At the time BANA filed its motion for summary judgment on
February 3, 2014, the mortgage was past due for the October 1, 2010
payment, a period in excess of 39 months. Velardi did make a payment on
or around November 4, 2010, which was applied to Velardi’s account for the
delinquent September 1, 2010 payment. The account remained due and
owing for the October 1, 2010 payment. On May 8, 2014, following
argument on the motion and Velardi’s response, the motion was granted,
entering in rem judgment against Velardi in the amount of $221,796.54
plus costs and charges, for foreclosure and sale of the subject property.
This timely appeal followed. Velardi was not ordered to file a concise
statement of errors complained of on appeal pursuant to Pa.R.A.P.,
Rule 1925(b), 42 Pa.C.S.A., nor did the trial court file an opinion.
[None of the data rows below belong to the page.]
import Summits.SmoothPoincare4.SmoothPoincare4.Theses.InformationMetricHadamard
import Literature.Geometry.Riemannian.CartanHadamardLift

/-!
# Stub `stub_normSubLeEdist` of line `core-distance-morse`
(crux `InformationMetricHadamard.C0AhRecognition`, stmt-SmoothPoincare4-6015)

**Calibration lemma.** Let `Φ : ℝ⁵ ≅ W` be a diffeomorphism onto a Riemannian `5`-manifold
`(W, G)` whose differential does not decrease lengths measured against the fixed positive definite
form `G_y` on `ℝ⁵ = T_yW`: `G_y(w, w) ≤ G_{Φ u}(dΦ_u w, dΦ_u w)`. Then
`|Φ⁻¹ p − Φ⁻¹ q|_{G_y} ≤ d_G(p, q)`.

Proof. Put `w₀ = Φ⁻¹ p − Φ⁻¹ q` and consider the smooth function `F = G_y(w₀, Φ⁻¹ ·) : W → ℝ`.
By the chain rule `dF_x(v) = G_y(w₀, dΦ⁻¹_x v)`, and by Cauchy–Schwarz for `G_y` together with the
hypothesis applied to `u = Φ⁻¹ x`, `w = dΦ⁻¹_x v` (note `dΦ_u (dΦ⁻¹_x v) = v`),
`|dF_x(v)| ≤ |w₀|_{G_y} |v|_G`. Integrating along a `C¹` path `γ` from `p` to `q` (fundamental
theorem of calculus) gives `|w₀|²_{G_y} = |F q − F p| ≤ |w₀|_{G_y} · L(γ)`, whence
`|w₀|_{G_y} ≤ L(γ)`; the infimum over `γ` is the claim.

* `mfderiv_apply_mfderiv_symm` — `dΦ ∘ dΦ⁻¹ = id`;
* `abs_val_mfderiv_symm_le` — the pointwise bound `|G_y(w₀, dΦ⁻¹_x v)| ≤ |w₀|_{G_y} ‖v‖`;
* `ofReal_sqrt_val_le_pathELength` — the bound along a `C¹` path;
* `stub_normSubLeEdist` — the registered stub.
Everything is proved (kind = proof); no definitions.
-/

noncomputable section

-- the prescribed namespace `Summit.<P>.<Sub>.…` duplicates `SmoothPoincare4` (P = Sub)
set_option linter.dupNamespace false

open scoped Manifold ContDiff Topology ENNReal NNReal
open Set Function Bundle

namespace Summit.SmoothPoincare4.SmoothPoincare4.Cruxes.C0AhRecognition.CoreDistanceMorse

open Literature.Geometry.Lorentzian (PseudoRiemannianMetric)
open Literature.Geometry.Riemannian (abs_val_le_sqrt_mul_sqrt)

section Calibration

variable {W : Type} [TopologicalSpace W] [ChartedSpace (EuclideanSpace ℝ (Fin 5)) W]

/-- For a diffeomorphism `Φ : ℝ⁵ ≅ W`, `dΦ_{Φ⁻¹ x} ∘ d(Φ⁻¹)_x = id` on `T_xW` (chain rule for
`Φ ∘ Φ⁻¹ = id`). [folklore] -/
theorem mfderiv_apply_mfderiv_symm (Φ : EuclideanSpace ℝ (Fin 5) ≃ₘ^∞⟮𝓡 5, 𝓡 5⟯ W) (x : W)
    (v : TangentSpace (𝓡 5) x) :
    mfderiv (𝓡 5) (𝓡 5) Φ (Φ.symm x) (mfderiv (𝓡 5) (𝓡 5) Φ.symm x v) = v := by
  -- adapted from Theorems/InformationMetricHadamardConvexEndRecognitionSphere (block `hΦΨ`)
  have hΦd : MDifferentiableAt (𝓡 5) (𝓡 5) Φ (Φ.symm x) :=
    Φ.contMDiff.mdifferentiableAt (by simp)
  have hΨd : MDifferentiableAt (𝓡 5) (𝓡 5) Φ.symm x :=
    Φ.symm.contMDiff.mdifferentiableAt (by simp)
  have h := mfderiv_comp x hΦd hΨd
  have hid : (Φ : EuclideanSpace ℝ (Fin 5) → W) ∘ Φ.symm = id :=
    funext fun z ↦ Φ.apply_symm_apply z
  rw [hid, mfderiv_id] at h
  exact (congrArg (fun f ↦ f v) h).symm

variable [IsManifold (𝓡 5) ∞ W]
  (G : PseudoRiemannianMetric (𝓡 5) ∞ (EuclideanSpace ℝ (Fin 5))
    (TangentSpace (𝓡 5) : W → Type _))
  (hG : G.IsRiemannian) (y : W) (Φ : EuclideanSpace ℝ (Fin 5) ≃ₘ^∞⟮𝓡 5, 𝓡 5⟯ W)
  (hΦ : ∀ u w : EuclideanSpace ℝ (Fin 5),
    G.val y w w ≤ G.val (Φ u) (mfderiv (𝓡 5) (𝓡 5) Φ u w) (mfderiv (𝓡 5) (𝓡 5) Φ u w))

include hG hΦ

/-- **Pointwise calibration bound.** If `dΦ` does not decrease `G_y`-lengths, then for every
`w₀ ∈ ℝ⁵`, `x ∈ W`, `v ∈ T_xW`: `|G_y(w₀, dΦ⁻¹_x v)| ≤ |w₀|_{G_y} ‖v‖_G` (Cauchy–Schwarz for the
positive definite `G_y`, then `|dΦ⁻¹_x v|_{G_y} ≤ |dΦ(dΦ⁻¹_x v)|_G = ‖v‖_G`). [folklore] -/
theorem abs_val_mfderiv_symm_le (w₀ : EuclideanSpace ℝ (Fin 5)) (x : W)
    (v : TangentSpace (𝓡 5) x) :
    letI := G.riemannianBundle hG
    |G.val y w₀ (mfderiv (𝓡 5) (𝓡 5) Φ.symm x v)| ≤ Real.sqrt (G.val y w₀ w₀) * ‖v‖ := by
  letI := G.riemannianBundle hG
  have hpos : ∀ (z : W) (u : TangentSpace (𝓡 5) z), 0 ≤ G.val z u u := fun z u ↦ by
    by_cases h : u = 0
    · subst h; simp
    · exact (hG z u h).le
  set w : EuclideanSpace ℝ (Fin 5) := mfderiv (𝓡 5) (𝓡 5) Φ.symm x v with hw
  -- the hypothesis at `u = Φ⁻¹ x`, `w = dΦ⁻¹_x v`, transported back to `x`
  have hle : G.val y w w ≤ G.val x v v := by
    have h := hΦ (Φ.symm x) w
    rw [hw, mfderiv_apply_mfderiv_symm Φ x v] at h
    rw [Φ.apply_symm_apply] at h
    exact h
  calc |G.val y w₀ w| ≤ Real.sqrt (G.val y w₀ w₀) * Real.sqrt (G.val y w w) :=
        abs_val_le_sqrt_mul_sqrt G hpos y w₀ w
    _ ≤ Real.sqrt (G.val y w₀ w₀) * Real.sqrt (G.val x v v) :=
        mul_le_mul_of_nonneg_left (Real.sqrt_le_sqrt hle) (Real.sqrt_nonneg _)
    _ = Real.sqrt (G.val y w₀ w₀) * ‖v‖ := by rw [PseudoRiemannianMetric.norm_eq_sqrt G hG x v]

/-- **Calibration along a path.** If `dΦ` does not decrease `G_y`-lengths, then for every `C¹`
path `γ : ℝ → W`, `|Φ⁻¹(γ 0) − Φ⁻¹(γ 1)|_{G_y} ≤ L(γ|[0,1])`: with `w₀ = Φ⁻¹(γ 0) − Φ⁻¹(γ 1)` and
`F = G_y(w₀, Φ⁻¹ ·)`, the fundamental theorem of calculus and the pointwise bound give
`|w₀|²_{G_y} = |F(γ 1) − F(γ 0)| ≤ |w₀|_{G_y} L(γ)`. [folklore] -/
theorem ofReal_sqrt_val_le_pathELength {γ : ℝ → W} (hγ : ContMDiff 𝓘(ℝ, ℝ) (𝓡 5) 1 γ) :
    letI := G.riemannianBundle hG
    ENNReal.ofReal (Real.sqrt (G.val y (Φ.symm (γ 0) - Φ.symm (γ 1))
        (Φ.symm (γ 0) - Φ.symm (γ 1)))) ≤ Manifold.pathELength (𝓡 5) γ 0 1 := by
  letI := G.riemannianBundle hG
  have hpos : ∀ (z : W) (u : TangentSpace (𝓡 5) z), 0 ≤ G.val z u u := fun z u ↦ by
    by_cases h : u = 0
    · subst h; simp
    · exact (hG z u h).le
  set w₀ : EuclideanSpace ℝ (Fin 5) := Φ.symm (γ 0) - Φ.symm (γ 1) with hw₀
  -- the linear functional `G_y(w₀, ·)` on the model space and the test function `F`
  set ℓ : EuclideanSpace ℝ (Fin 5) →L[ℝ] ℝ := G.val y w₀ with hℓ
  set F : W → ℝ := (ℓ : EuclideanSpace ℝ (Fin 5) → ℝ) ∘ Φ.symm with hF
  have hFsm : ContMDiff (𝓡 5) 𝓘(ℝ, ℝ) ∞ F := ℓ.contMDiff.comp Φ.symm.contMDiff
  have hdF : ∀ (x : W) (v : TangentSpace (𝓡 5) x),
      mfderiv (𝓡 5) 𝓘(ℝ, ℝ) F x v = G.val y w₀ (mfderiv (𝓡 5) (𝓡 5) Φ.symm x v) := by
    intro x v
    have hΨd : MDifferentiableAt (𝓡 5) (𝓡 5) Φ.symm x :=
      Φ.symm.contMDiff.mdifferentiableAt (by simp)
    have h := mfderiv_comp_apply x ℓ.mdifferentiableAt hΨd v
    rw [ContinuousLinearMap.mfderiv_eq] at h
    exact h
  -- `F ∘ γ` is `C¹`
  have hΛ : ContDiffOn ℝ 1 (F ∘ γ) (Icc 0 1) :=
    (contMDiff_iff_contDiff.1 ((hFsm.of_le (by exact_mod_cast le_top)).comp hγ)).contDiffOn
  -- pointwise: `|(F ∘ γ)'| ≤ |w₀| ‖γ'‖`
  have h2 : ∀ r ∈ Icc (0 : ℝ) 1, ‖deriv (F ∘ γ) r‖ₑ ≤
      ENNReal.ofReal (Real.sqrt (G.val y w₀ w₀)) * ‖mfderiv 𝓘(ℝ, ℝ) (𝓡 5) γ r 1‖ₑ := by
    intro r _
    have hcomp : HasMFDerivAt 𝓘(ℝ, ℝ) 𝓘(ℝ, ℝ) (F ∘ γ) r
        ((mfderiv (𝓡 5) 𝓘(ℝ, ℝ) F (γ r)).comp (mfderiv 𝓘(ℝ, ℝ) (𝓡 5) γ r)) :=
      ((hFsm (γ r)).mdifferentiableAt (by simp)).hasMFDerivAt.comp r
        ((hγ r).mdifferentiableAt one_ne_zero).hasMFDerivAt
    have e2 : fderiv ℝ (F ∘ γ) r = mfderiv 𝓘(ℝ, ℝ) 𝓘(ℝ, ℝ) (F ∘ γ) r :=
      (mfderiv_eq_fderiv (f := F ∘ γ) (x := r)).symm
    have hderiv : deriv (F ∘ γ) r =
        mfderiv (𝓡 5) 𝓘(ℝ, ℝ) F (γ r) (mfderiv 𝓘(ℝ, ℝ) (𝓡 5) γ r 1) := by
      rw [show deriv (F ∘ γ) r = fderiv ℝ (F ∘ γ) r 1 from rfl, e2, hcomp.mfderiv]
      rfl
    have hb := abs_val_mfderiv_symm_le G hG y Φ hΦ w₀ (γ r) (mfderiv 𝓘(ℝ, ℝ) (𝓡 5) γ r 1)
    rw [← hdF, ← hderiv] at hb
    calc ‖deriv (F ∘ γ) r‖ₑ = ENNReal.ofReal |deriv (F ∘ γ) r| := Real.enorm_eq_ofReal_abs _
      _ ≤ ENNReal.ofReal (Real.sqrt (G.val y w₀ w₀) * ‖mfderiv 𝓘(ℝ, ℝ) (𝓡 5) γ r 1‖) :=
          ENNReal.ofReal_le_ofReal hb
      _ = ENNReal.ofReal (Real.sqrt (G.val y w₀ w₀)) * ‖mfderiv 𝓘(ℝ, ℝ) (𝓡 5) γ r 1‖ₑ := by
          rw [ENNReal.ofReal_mul (Real.sqrt_nonneg _), ofReal_norm]
  -- integrate: `|w₀|² ≤ |w₀| · L(γ)`
  have hint : ENNReal.ofReal (G.val y w₀ w₀) ≤
      ENNReal.ofReal (Real.sqrt (G.val y w₀ w₀)) * Manifold.pathELength (𝓡 5) γ 0 1 := by
    calc ENNReal.ofReal (G.val y w₀ w₀) = ‖(F ∘ γ) 1 - (F ∘ γ) 0‖ₑ := by
          have h : (F ∘ γ) 1 - (F ∘ γ) 0 = -(G.val y w₀ w₀) := by
            show ℓ (Φ.symm (γ 1)) - ℓ (Φ.symm (γ 0)) = -(ℓ w₀)
            rw [← map_sub, ← map_neg, hw₀, neg_sub]
          rw [h, enorm_neg, Real.enorm_eq_ofReal (hpos y w₀)]
      _ ≤ ∫⁻ r in Icc (0 : ℝ) 1, ‖deriv (F ∘ γ) r‖ₑ :=
          enorm_sub_le_lintegral_deriv_of_contDiffOn_Icc hΛ zero_le_one
      _ ≤ ∫⁻ r in Icc (0 : ℝ) 1,
            ENNReal.ofReal (Real.sqrt (G.val y w₀ w₀)) * ‖mfderiv 𝓘(ℝ, ℝ) (𝓡 5) γ r 1‖ₑ :=
          MeasureTheory.setLIntegral_mono' measurableSet_Icc h2
      _ = ENNReal.ofReal (Real.sqrt (G.val y w₀ w₀)) *
            ∫⁻ r in Icc (0 : ℝ) 1, ‖mfderiv 𝓘(ℝ, ℝ) (𝓡 5) γ r 1‖ₑ :=
          MeasureTheory.lintegral_const_mul' _ _ ENNReal.ofReal_ne_top
      _ = ENNReal.ofReal (Real.sqrt (G.val y w₀ w₀)) * Manifold.pathELength (𝓡 5) γ 0 1 := by
          rw [← Manifold.pathELength_eq_lintegral_mfderiv_Icc]
  -- cancel `|w₀|`
  by_cases h0 : Real.sqrt (G.val y w₀ w₀) = 0
  · rw [h0, ENNReal.ofReal_zero]; exact bot_le
  have hne : ENNReal.ofReal (Real.sqrt (G.val y w₀ w₀)) ≠ 0 :=
    (ENNReal.ofReal_pos.2 ((Real.sqrt_nonneg _).lt_of_ne (Ne.symm h0))).ne'
  have hsq : ENNReal.ofReal (G.val y w₀ w₀) =
      ENNReal.ofReal (Real.sqrt (G.val y w₀ w₀)) * ENNReal.ofReal (Real.sqrt (G.val y w₀ w₀)) := by
    rw [← ENNReal.ofReal_mul (Real.sqrt_nonneg _), Real.mul_self_sqrt (hpos y w₀)]
  rw [hsq] at hint
  exact (ENNReal.mul_le_mul_iff_right hne ENNReal.ofReal_ne_top).1 hint

end Calibration

/-- **Stub L (`normSubLeEdist`, reshaped in by the lead, 2026-08-16).** Let `Φ : ℝ⁵ ≅ W` be a
diffeomorphism whose differential does not decrease lengths measured against the fixed positive
definite form `G_y` on `ℝ⁵ = T_yW`: `G_y(w, w) ≤ G_{Φ u}(dΦ_u w, dΦ_u w)` for all `u, w` (for
`Φ = exp_y` in a Cartan–Hadamard manifold this is stub R). Then `Φ⁻¹` is `1`-Lipschitz from
`(W, d_G)` to `(ℝ⁵, |·|_{G_y})`: `|Φ⁻¹ p − Φ⁻¹ q|_{G_y} ≤ d_G(p, q)`. Proof: for a `C¹` path `γ`
from `p` to `q` (near-minimising, `exists_lt_locally_constant_of_riemannianEDist_lt`) the
calibration `F = G_y(w₀, Φ⁻¹ ·)`, `w₀ = Φ⁻¹ p − Φ⁻¹ q`, has `|dF(v)| ≤ |w₀|_{G_y} ‖v‖_G`
(Cauchy–Schwarz for `G_y` and `|dΦ⁻¹ v|_{G_y} ≤ ‖v‖_G`), so `|w₀|²_{G_y} = |F q − F p| ≤
|w₀|_{G_y} L(γ)`; take the infimum over `γ`. This is the CAT(0) comparison input of
Grove–Shiohama regularity. [cite: BridsonHaefliger1999, Ch. II.1, Prop. 1.4 (1) and II.4] -/
theorem stub_normSubLeEdist
    (W : Type) [TopologicalSpace W] [T2Space W] [SecondCountableTopology W]
    [ChartedSpace (EuclideanSpace ℝ (Fin 5)) W] [IsManifold (𝓡 5) ∞ W]
    (G : PseudoRiemannianMetric (𝓡 5) ∞ (EuclideanSpace ℝ (Fin 5)) (TangentSpace (𝓡 5) : W → Type _))
    (hG : G.IsRiemannian) (y : W) (Φ : EuclideanSpace ℝ (Fin 5) ≃ₘ^∞⟮𝓡 5, 𝓡 5⟯ W)
    (hΦ : ∀ u w : EuclideanSpace ℝ (Fin 5),
      G.val y w w ≤ G.val (Φ u) (mfderiv (𝓡 5) (𝓡 5) Φ u w) (mfderiv (𝓡 5) (𝓡 5) Φ u w))
    (p q : W) :
    ENNReal.ofReal (Real.sqrt (G.val y (Φ.symm p - Φ.symm q) (Φ.symm p - Φ.symm q))) ≤
      G.edist hG p q := by
  letI := G.riemannianBundle hG
  change _ ≤ Manifold.riemannianEDist (𝓡 5) p q
  refine le_of_forall_gt_imp_ge_of_dense fun r hr ↦ ?_
  obtain ⟨γ, hγ0, hγ1, hγsm, hγlen, -⟩ :=
    Manifold.exists_lt_locally_constant_of_riemannianEDist_lt hr zero_lt_one
  have h := ofReal_sqrt_val_le_pathELength G hG y Φ hΦ hγsm
  rw [hγ0, hγ1] at h
  exact h.trans hγlen.le

end Summit.SmoothPoincare4.SmoothPoincare4.Cruxes.C0AhRecognition.CoreDistanceMorse

end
Velardi raises numerous issues in her brief on appeal, which we have
carefully reviewed and on which we can grant no relief. Her statement of
the questions involved is too lengthy and convoluted to reproduce here.1
Basically, Velardi’s issues can be boiled down to the following: 1) lack of
subject matter jurisdiction; 2) lack of proper notice in accordance with Act
91 of 1983, 35 P.S. § 1680.401c; 3) failure to join an indispensable party,
1
BANA urges this court to quash the appeal due to the numerous defects in
Velardi’s brief and her failure to comply with the Rules of Appellate
Procedure; however, in the interest of lenity, we decline to do so.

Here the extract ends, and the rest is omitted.